/-- **THE PENCILS THROUGH A NON-SPLIT POLARIZED TWISTED SQUARE LIE ON THE NON-SPLIT COMPONENT, AND `B⋆` OF THEIR TOTAL SPACE IS
WEIL-HC ALONG THE PENCIL.** Compact pencil `f : 𝒳 ⟶ S` of abelian SIXFOLDS with a global endomorphism `Φ` over `S`, `K`-compatible
charts `(A_s, e_s, φ_s)` (`φ_s² = −d_K`, `d_K ≥ 1`), a projective embedding `E` of `𝒳` with a rational ambient `a ≠ 0`
(`H_K = d_K·E^*a + Φ^*E^*a`, the relative `K`-symmetrised polarization), a global `U₊` with `e_t^*(U₊|X_t) ∈ E₊(A_t, φ_t)`,
`U₊|X_t ≠ 0`; the chart at `t` is `K`-isogenous (`gT`) to the twisted square `(T × T, φ_T × (−φ_T))` of a threefold `T`, and
`e_t^*(H_K|X_t) = gT^*h` for a class `h` on `T × T` with a non-degenerate discriminant witness of class `[−m]`, `m ∉ Nm(K_dˣ)` (part
O-a/O-b: the weight-`m` Segre class `pr₁^*h_K + m·pr₂^*h_K`). THEN: (i) EVERY member `(A_s, φ_s)` is a Weil sixfold (type `(3, d_K)`),
polarized by `e_s^*(H_K|X_s)` of class `[−m]` and NOT hyperbolic for it — the pencil lies on the NON-SPLIT polarized component
`(3, d_K, [−m])`; (ii) if `T` carries a sextic number field in `End⁰(T)` (the anchors `B × B̄`, `E³ × Ē³`), `B⋆(𝒳, η) ∀η ⟹
W(A_s, φ_s) ⊆ N³(A_s)` for EVERY member. Fact-free; no `HC_CM`; no Hodge–Weil theorem in print.
[cite: vanGeemen1994HodgeAV, 4.9, Lemma 5.2 (3), 5.3–5.4 and (5.4.1)] [cite: Landherr1936HermitianForms]
[cite: Andre1996Motifs, §6.3 Lemme 6.3.3 and Remarque 2 (p. 33)] [cite: Gordon1999HodgeAVSurvey, Thm. 6.3 with Remark and Thm. 6.4] -/
theorem nonsplit_weilSixfoldPencil_of_twistedSquareChart {dK : ℕ} (hdK : 0 < dK) (hf : IsCompactAbelianPencil f (2 * 2 + 1 + 1))
    (Φ : 𝒳 ⟶ 𝒳) (hΦ : Φ ≫ f = f)
    (A : ComplexPoints S → AbelianVariety ℂ) (e : ∀ s, (A s).X ≅ fiberOver f s) (φ : ∀ s, A s ⟶ A s)
    (hφ : ∀ s, φ s ≫ φ s = -(dK • 𝟙 (A s)))
    (hK : ∀ s, ∃ Φs : fiberOver f s ⟶ fiberOver f s, Φs ≫ fiberι f s = fiberι f s ≫ Φ ∧ (e s).hom ≫ Φs = (φ s).hom.hom.hom ≫ (e s).hom)
    (E : ProjectiveEmbedding 𝒳) {a : complexBetti (projectiveSpace E.n ℂ) 2} (ha : IsRationalClass a) (ha0 : a ≠ 0)
    (Up : complexBetti 𝒳 (2 * 3)) {t : ComplexPoints S}
    (hUpt : complexBetti.map (e t).hom (2 * 3) (complexBetti.map (fiberι f t) (2 * 3) Up) ∈ weilClassesPlus (A t) (φ t) 3 dK)
    (hUp0 : complexBetti.map (fiberι f t) (2 * 3) Up ≠ 0)
    {T : AbelianVariety ℂ} {φT : T ⟶ T} (hT : T.dim = 3) (hφT : φT ≫ φT = -(dK • 𝟙 T))
    (gT : A t ⟶ T.prod T) (hγ : AbelianVariety.IsIsogeny gT)
    (hcomm : gT ≫ AbelianVariety.prodLift (AbelianVariety.fst T T ≫ φT) (AbelianVariety.snd T T ≫ (-φT)) = φ t ≫ gT)
    {h : complexBetti (T.prod T).X 2} {m : ℕ} (hm : 0 < m)
    (hnorm : Units.mk0 (m : ℚ) (Nat.cast_ne_zero.2 hm.ne') ∉ normUnitsSubgroup ℚ (weilField dK))
    (hδ : HasWeilDiscriminantNondeg (T.prod T)
      (AbelianVariety.prodLift (AbelianVariety.fst T T ≫ φT) (AbelianVariety.snd T T ≫ (-φT))) 3 dK h
      (QuotientGroup.mk (-Units.mk0 (m : ℚ) (Nat.cast_ne_zero.2 hm.ne'))))
    (hH : complexBetti.map (e t).hom 2 (complexBetti.map (fiberι f t) 2
      ((dK : ℂ) • complexBetti.map E.ι 2 a + complexBetti.map Φ 2 (complexBetti.map E.ι 2 a))) = complexBetti.map gT.hom.hom.hom 2 h)
    (s : ComplexPoints S) :
    IsWeilType (A s) (φ s) 3 dK ∧
      HasWeilDiscriminantNondeg (A s) (φ s) 3 dK (complexBetti.map (e s).hom 2 (complexBetti.map (fiberι f s) 2
        ((dK : ℂ) • complexBetti.map E.ι 2 a + complexBetti.map Φ 2 (complexBetti.map E.ι 2 a))))
        (QuotientGroup.mk (-Units.mk0 (m : ℚ) (Nat.cast_ne_zero.2 hm.ne'))) ∧
      ¬ IsHyperbolicWeilType (A s) (φ s) 3 (complexBetti.map (e s).hom 2 (complexBetti.map (fiberι f s) 2
        ((dK : ℂ) • complexBetti.map E.ι 2 a + complexBetti.map Φ 2 (complexBetti.map E.ι 2 a)))) ∧
      (∀ {F : Type} [Field F] [NumberField F] (_ιF : F →+* T.endAlgebra), Module.finrank ℚ F = 6 →
        (∀ ηX : complexBetti 𝒳 2, StandardConjectureBStar (2 * 2 + 1 + 1 + 1) 𝒳 ηX) →
          weilClassesOf (A s) (φ s) 3 dK ≤ algebraicClasses (A s).X 3) := by
  -- Weil type at the chart (§1), hence everywhere (part L-d with part L-e's transfer of the Weil line)
  have hWt : IsWeilType (A t) (φ t) 3 dK := isWeilType_of_isogeny_twistedSquare (by norm_num) hT hdK hφT (hφ t) gT hγ hcomm
  have hUall : ∀ s, complexBetti.map (e s).hom (2 * 3) (complexBetti.map (fiberι f s) (2 * 3) Up) ∈ weilClassesOf (A s) (φ s) 3 dK :=
    fun s ↦ Submodule.mem_sup_left (map_chart_fiberι_mem_weilClassesPlus_member_of_member hf Φ hΦ A e φ hK Up hUpt s)
  have hWs : IsWeilType (A s) (φ s) 3 dK := isWeilType_member_of_member hf A e φ hφ Up hUall hWt hUp0 s
  -- the class `[−m]` at the chart, pulled back along `gT`; then §2
  have hδt : HasWeilDiscriminantNondeg (A t) (φ t) 3 dK (complexBetti.map (e t).hom 2 (complexBetti.map (fiberι f t) 2
      ((dK : ℂ) • complexBetti.map E.ι 2 a + complexBetti.map Φ 2 (complexBetti.map E.ι 2 a))))
      (QuotientGroup.mk (-Units.mk0 (m : ℚ) (Nat.cast_ne_zero.2 hm.ne'))) := by
    rw [hH]; exact hasWeilDiscriminantNondeg_of_isogeny_twistedSquare gT hγ hcomm hδ
  have hne : (QuotientGroup.mk (-Units.mk0 (m : ℚ) (Nat.cast_ne_zero.2 hm.ne')) : weilNormResidueGroup dK) ≠
      QuotientGroup.mk ((-1 : ℚˣ) ^ 3) := by
    rw [Odd.neg_one_pow (by decide : Odd 3)]
    exact (weilNormResidueGroup_mk_neg_ne_mk_neg_one_iff _).2 hnorm
  obtain ⟨hδs, hnh⟩ := not_isHyperbolicWeilType_member_of_member hf (n := 3) (by norm_num) hdK Φ hΦ A e φ hφ hK E ha ha0
    hWt.dim_eq hδt hne s
  exact ⟨hWs, hδs, hnh, fun ιF hF hB ↦
    weilClassesOf_le_algebraicClasses_forall_of_lefschetzB_sixfoldPencil_of_cmThreefoldTwistedSquareChart hdK hf hB Φ hΦ A e φ hφ
      hK Up hUpt hUp0 hT hφT gT hγ hcomm ιF hF s⟩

========================================

**AIM OF THE TASK**
Each line from the first line of the listing through the line with "polarization), a global" must be output exactly, both ends included, and no other line may appear.

**FINAL ANSWER**
/-- **THE PENCILS THROUGH A NON-SPLIT POLARIZED TWISTED SQUARE LIE ON THE NON-SPLIT COMPONENT, AND `B⋆` OF THEIR TOTAL SPACE IS
WEIL-HC ALONG THE PENCIL.** Compact pencil `f : 𝒳 ⟶ S` of abelian SIXFOLDS with a global endomorphism `Φ` over `S`, `K`-compatible
charts `(A_s, e_s, φ_s)` (`φ_s² = −d_K`, `d_K ≥ 1`), a projective embedding `E` of `𝒳` with a rational ambient `a ≠ 0`
(`H_K = d_K·E^*a + Φ^*E^*a`, the relative `K`-symmetrised polarization), a global `U₊` with `e_t^*(U₊|X_t) ∈ E₊(A_t, φ_t)`,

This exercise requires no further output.